Content starts
/-- **Comparison chain** (least significant bit first, the higher bit decides):
`l₀ = 0`, `lᵢ₊₁ = if aᵢ = bᵢ then lᵢ else bᵢ`; then `lₘ = [a < b]`. [folklore] -/
theorem lt_chain {a b l : ℕ → Bool} (h0 : l 0 = false) :
    ∀ m, (∀ i < m, l (i + 1) = (if a i = b i then l i else b i)) →
      (l m = true ↔ bval a m < bval b m)
  | 0, _ => by simp [bval, h0]
  | m + 1, h => by
    have ih := lt_chain h0 m (fun j hj => h j (Nat.lt_succ_of_lt hj))
    have ha := bval_lt a m
    have hb := bval_lt b m
    rw [h m (Nat.lt_succ_self m)]
    show _ ↔ bval a m + (if a m then 2 ^ m else 0) < bval b m + (if b m then 2 ^ m else 0)
    revert ih
    cases a m <;> cases b m <;> cases l m <;> simp <;> omega

/-- **Equality chain**: `e₀ = 1`, `eⱼ₊₁ = eⱼ ∧ (aⱼ = bⱼ)`; then `eₘ = [∀ j < m, aⱼ = bⱼ]`.
[folklore] -/
theorem eq_chain {a b e : ℕ → Bool} (h0 : e 0 = true) :
    ∀ m, (∀ j < m, e (j + 1) = (e j && (a j == b j))) → (e m = true ↔ ∀ j < m, a j = b j)
  | 0, _ => by simp [h0]
  | m + 1, h => by
    have ih := eq_chain h0 m (fun j hj => h j (Nat.lt_succ_of_lt hj))
    rw [h m (Nat.lt_succ_self m), Bool.and_eq_true, ih, beq_iff_eq]
    constructor
    · rintro ⟨h1, h2⟩ j hj
      rcases Nat.lt_succ_iff_lt_or_eq.1 hj with hj | rfl
      · exact h1 j hj
      · exact h2
    · intro h1
      exact ⟨fun j hj => h1 j (Nat.lt_succ_of_lt hj), h1 m (Nat.lt_succ_self m)⟩

/-! ### Parameters, variables, record format -/

/-- The parameters of a tableau: a flat program `P` on `K` binary registers with input register
`inp` and output register `out`, the input length `n`, the number `Y` of witness slots, the
number `T` of machine steps, and the logarithm `k` of the timeline length `S = 2ᵏ`.
[cite: FortnowEtAl2005, §3.1] -/
structure TabParams where
  /-- number of registers -/
  K : ℕ
  /-- the flat program -/
  P : AProg Bool (Fin K)
  /-- input register -/
  inp : Fin K
  /-- output register -/
  out : Fin K
  /-- input length -/
  n : ℕ
  /-- witness slots -/
  Y : ℕ
  /-- machine steps -/
  T : ℕ
  /-- `S = 2 ^ k` -/
  k : ℕ

/-- Record field: high type bit (`1` = pop). [folklore] -/
def fT1 : ℕ := 0
/-- Record field: low type bit (`push = 01`, `popNone = 10`, `popSome = 11`, `nop = 00`).
[folklore] -/
def fT0 : ℕ := 1
/-- Record field: symbol. [folklore] -/
def fSym : ℕ := 2
/-- Record field: level bit `j ≤ k`. [folklore] -/
def fLev (j : ℕ) : ℕ := 3 + j

namespace TabParams

variable (tb : TabParams)

/-- Start of the machine phase: after the `Y + (2n + 2)` virtual pushes. [folklore] -/
def I : ℕ := tb.Y + (2 * tb.n + 2)
/-- End of the machine phase (time of the final check). [folklore] -/
def Send : ℕ := tb.I + tb.T
/-- Length of the timeline and size of the permutation networks. [folklore] -/
def S : ℕ := 2 ^ tb.k
/-- Number of network layers. [folklore] -/
def L : ℕ := 2 * tb.k
/-- Width of a record: two type bits, a symbol bit, `k + 1` level bits, `k` time bits.
[folklore] -/
def W : ℕ := 2 * tb.k + 4
/-- Record field: time bit `j < k`. [folklore] -/
def fTim (j : ℕ) : ℕ := tb.k + 4 + j
/-- Key bit `i < 2k + 1` (time bits below level bits, least significant first). [folklore] -/
def fKey (i : ℕ) : ℕ := if i < tb.k then tb.fTim i else fLev (i - tb.k)
/-- Dimension of network layer `ℓ`. [folklore] -/
def dim (ℓ : ℕ) : ℕ := (dims tb.k).getD ℓ 0
/-- Length of the program (the halting address). [folklore] -/
def np : ℕ := tb.P.length

end TabParams

/-- The variables of a tableau over `K` registers. [cite: FortnowEtAl2005, §3.1] -/
inductive TabVar (K : ℕ) : Type
  /-- input copy `xⱼ` -/
  | x (j : ℕ) : TabVar K
  /-- witness slot `j` is present -/
  | yp (j : ℕ) : TabVar K
  /-- value of witness slot `j` -/
  | yv (j : ℕ) : TabVar K
  /-- the program counter at time `s` is `q` -/
  | u (s q : ℕ) : TabVar K
  /-- bit `j` of the height of register `κ` before event `s` -/
  | h (κ : Fin K) (s j : ℕ) : TabVar K
  /-- carry/borrow bit `j` of the height update of register `κ` at time `s` -/
  | hc (κ : Fin K) (s j : ℕ) : TabVar K
  /-- bit `w` of the record at layer `ℓ`, position `p` of the network of register `κ` -/
  | r (κ : Fin K) (ℓ p w : ℕ) : TabVar K
  /-- switch `q` of layer `ℓ` of the network of register `κ` -/
  | sw (κ : Fin K) (ℓ q : ℕ) : TabVar K
  /-- comparison chain of output positions `p`, `p + 1`, after `i` key bits -/
  | lt (κ : Fin K) (p i : ℕ) : TabVar K
  /-- level-equality chain of output positions `p`, `p + 1`, after `j` level bits -/
  | ae (κ : Fin K) (p j : ℕ) : TabVar K
  /-- auxiliary variable `m` of constraint `c` (clause compilation) -/
  | aux (c m : ℕ) : TabVar K
  /-- a padding variable -/
  | dummy : TabVar K
  deriving DecidableEq

/-! ### The local constraints -/

section Spec

variable (tb : TabParams) (τ : TabVar tb.K → Bool)

/-- Shorthand: bit `w` of the record of register `κ` at layer `ℓ`, position `p`. [folklore] -/
def R (κ : Fin tb.K) (ℓ p w : ℕ) : Bool := τ (.r κ ℓ p w)

/-- The source of the symbol pushed at position `r` of the doubled-input phase: the pushes
spell `(boolPair x y)` above `y`, bottom up, i.e. `true`, `false`, then `x_{n-1}, x_{n-1}, …,
x₀, x₀`; a source is a constant or an input-copy variable. [folklore] -/
def v2src (n r : ℕ) : Bool ⊕ ℕ :=
  if r = 0 then .inl true else if r = 1 then .inl false else .inr (n - 1 - (r - 2) / 2)

/-- The value of a symbol source under `τ`. [folklore] -/
def srcVal : Bool ⊕ ℕ → Bool
  | .inl b => b
  | .inr j => τ (.x j)

/-- The record specification of register `κ` for the instruction at `q` (machine phase): a
push of `κ` records `push a`; a pop of `κ` records a pop (its low type bit and symbol are the
GUESSED popped claim); anything else records `nop`. [cite: FortnowEtAl2005, §3.1] -/
def MSpec (κ : Fin tb.K) (q s : ℕ) : Prop :=
  match tb.P[q]? with
  | some (.push κ' a) =>
    if κ' = κ then R tb τ κ 0 s fT1 = false ∧ R tb τ κ 0 s fT0 = true ∧ R tb τ κ 0 s fSym = a
    else R tb τ κ 0 s fT1 = false ∧ R tb τ κ 0 s fT0 = false
  | some (.pop κ' _) =>
    if κ' = κ then R tb τ κ 0 s fT1 = true
    else R tb τ κ 0 s fT1 = false ∧ R tb τ κ 0 s fT0 = false
  | _ => R tb τ κ 0 s fT1 = false ∧ R tb τ κ 0 s fT0 = false

/-- The popped claim of a pop instruction at `q` executed at time `s`, read off the record of
the popped register (`none` for other instructions). [folklore] -/
def oClaim (q s : ℕ) : Option Bool :=
  match tb.P[q]? with
  | some (.pop κ' _) => if R tb τ κ' 0 s fT0 then some (R tb τ κ' 0 s fSym) else none
  | _ => none

/-- The jump target of the instruction at `q` with popped claim `o`. [folklore] -/
def target (q : ℕ) (o : Option Bool) : ℕ :=
  match tb.P[q]? with
  | none => q
  | some (.push _ _) => q + 1
  | some (.goto j) => j
  | some (.pop _ j) => j o

/-- Slots at which register `κ` does nothing by schedule: other registers during the virtual
input phase, other registers at the final check, everything after it. [folklore] -/
def NopSlot (κ : Fin tb.K) (s : ℕ) : Prop :=
  (s < tb.I ∧ κ ≠ tb.inp) ∨ (s = tb.Send ∧ κ ≠ tb.out) ∨ tb.Send < s

/-- The height-update relation of one bit: by record type, keep (`nop`), increment with carry
(`push`), force zero (`popNone`), decrement with borrow (`popSome`). [folklore] -/
def HStepRel (t1 t0 a c a' c' : Bool) : Prop :=
  match t1, t0 with
  | false, false => a' = a
  | false, true => a' = (a ^^ c) ∧ c' = (a && c)
  | true, false => a = false ∧ a' = false
  | true, true => a' = (a ^^ c) ∧ c' = (!a && c)

/-- **The local constraints of the tableau** with parameters `tb` on the assignment `τ`, family
by family (each instance reads at most six variables). [cite: FortnowEtAl2005, §3.1] -/
structure TabOK : Prop where
  /-- Virtual phase 1: slot `Y - 1 - s` of the witness is pushed on `inp` if present. -/
  recV1 : ∀ s < tb.Y, R tb τ tb.inp 0 s fT1 = false ∧
    R tb τ tb.inp 0 s fT0 = τ (.yp (tb.Y - 1 - s)) ∧ R tb τ tb.inp 0 s fSym = τ (.yv (tb.Y - 1 - s))
  /-- Virtual phase 2: the doubled input is pushed on `inp`. -/
  recV2 : ∀ r < 2 * tb.n + 2, R tb τ tb.inp 0 (tb.Y + r) fT1 = false ∧
    R tb τ tb.inp 0 (tb.Y + r) fT0 = true ∧ R tb τ tb.inp 0 (tb.Y + r) fSym = srcVal tb τ (v2src tb.n r)
  /-- Scheduled idle slots record `nop`. -/
  recNop : ∀ κ, ∀ s < tb.S, NopSlot tb κ s → R tb τ κ 0 s fT1 = false ∧ R tb τ κ 0 s fT0 = false
  /-- Machine phase: the active instruction determines the records. -/
  recM : ∀ κ s, tb.I ≤ s → s < tb.Send → ∀ q ≤ tb.np, τ (.u s q) = true → MSpec tb τ κ q s
  /-- Final check: a pop of `out` claiming `true`. -/
  recF : R tb τ tb.out 0 tb.Send fT1 = true ∧ R tb τ tb.out 0 tb.Send fT0 = true ∧
    R tb τ tb.out 0 tb.Send fSym = true
  /-- Time bits of a record are the bits of its time. -/
  time : ∀ κ, ∀ s < tb.S, ∀ j < tb.k, R tb τ κ 0 s (tb.fTim j) = ThreeCNF.bit j s
  /-- Level bits: the new height for a push, the old height for a `popSome`, else `0`. -/
  lev : ∀ κ, ∀ s < tb.S, ∀ j ≤ tb.k, R tb τ κ 0 s (fLev j) =
    (if R tb τ κ 0 s fT1 = false ∧ R tb τ κ 0 s fT0 = true then τ (.h κ (s + 1) j)
     else if R tb τ κ 0 s fT1 = true ∧ R tb τ κ 0 s fT0 = true then τ (.h κ s j) else false)
  /-- Heights start at `0`. -/
  h0 : ∀ κ, ∀ j ≤ tb.k, τ (.h κ 0 j) = false
  /-- The carry/borrow chain starts with `1`. -/
  hc0 : ∀ κ, ∀ s < tb.S, τ (.hc κ s 0) = true
  /-- No overflow on a push, no underflow on a `popSome`. -/
  hcK : ∀ κ, ∀ s < tb.S, R tb τ κ 0 s fT0 = true → τ (.hc κ s (tb.k + 1)) = false
  /-- The height update, bit by bit. -/
  hstep : ∀ κ, ∀ s < tb.S, ∀ j ≤ tb.k, HStepRel (R tb τ κ 0 s fT1) (R tb τ κ 0 s fT0)
    (τ (.h κ s j)) (τ (.hc κ s j)) (τ (.h κ (s + 1) j)) (τ (.hc κ s (j + 1)))
  /-- The machine starts at address `0`. -/
  u0 : τ (.u tb.I 0) = true
  /-- At most one program counter at a time. -/
  u2 : ∀ s, tb.I ≤ s → s ≤ tb.Send → ∀ q q', q < q' → q' ≤ tb.np →
    ¬ (τ (.u s q) = true ∧ τ (.u s q') = true)
  /-- Transitions: the active instruction with its popped claim activates its target, which is
  a genuine address. -/
  tr : ∀ s, tb.I ≤ s → s < tb.Send → ∀ q ≤ tb.np, τ (.u s q) = true →
    target tb q (oClaim tb τ q s) ≤ tb.np ∧ τ (.u (s + 1) (target tb q (oClaim tb τ q s))) = true
  /-- Acceptance: the machine has halted at the final check. -/
  acc : τ (.u tb.Send tb.np) = true
  /-- The permutation networks: each layer moves records along its switches. -/
  net : ∀ κ, ∀ ℓ < tb.L, ∀ p < tb.S, ∀ w < tb.W, R tb τ κ (ℓ + 1) p w =
    (if τ (.sw κ ℓ (base (tb.dim ℓ) p)) then R tb τ κ ℓ (flipBit (tb.dim ℓ) p) w else R tb τ κ ℓ p w)
  /-- Comparison chains start with `0`. -/
  lt0 : ∀ κ p, p + 1 < tb.S → τ (.lt κ p 0) = false
  /-- Comparison chains scan the key bits. -/
  ltStep : ∀ κ p, p + 1 < tb.S → ∀ i < 2 * tb.k + 1, τ (.lt κ p (i + 1)) =
    (if R tb τ κ tb.L p (tb.fKey i) = R tb τ κ tb.L (p + 1) (tb.fKey i) then τ (.lt κ p i)
     else R tb τ κ tb.L (p + 1) (tb.fKey i))
  /-- Output records strictly increase in key order. -/
  ltF : ∀ κ p, p + 1 < tb.S → τ (.lt κ p (2 * tb.k + 1)) = true
  /-- Level-equality chains start with `1`. -/
  ae0 : ∀ κ p, p + 1 < tb.S → τ (.ae κ p 0) = true
  /-- Level-equality chains scan the level bits. -/
  aeStep : ∀ κ p, p + 1 < tb.S → ∀ j ≤ tb.k, τ (.ae κ p (j + 1)) =
    (τ (.ae κ p j) && (R tb τ κ tb.L p (fLev j) == R tb τ κ tb.L (p + 1) (fLev j)))
  /-- A `popSome` is preceded by a push of the same level … -/
  adj1 : ∀ κ p, p + 1 < tb.S → R tb τ κ tb.L (p + 1) fT1 = true → R tb τ κ tb.L (p + 1) fT0 = true →
    R tb τ κ tb.L p fT1 = false ∧ R tb τ κ tb.L p fT0 = true ∧ τ (.ae κ p (tb.k + 1)) = true
  /-- … and of the same symbol. -/
  adj2 : ∀ κ p, p + 1 < tb.S → R tb τ κ tb.L (p + 1) fT1 = true → R tb τ κ tb.L (p + 1) fT0 = true →
    R tb τ κ tb.L p fSym = R tb τ κ tb.L (p + 1) fSym
  /-- The key-smallest record is not a `popSome`. -/
  first : ∀ κ, ¬ (R tb τ κ tb.L 0 fT1 = true ∧ R tb τ κ tb.L 0 fT0 = true)

end Spec

end Tableau

end Literature.Computability.Complexity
Content ends
Going from the line that contains "end Tableau" to the last line of the records, reproduce every line as written.

# SOLUTION
end Tableau

end Literature.Computability.Complexity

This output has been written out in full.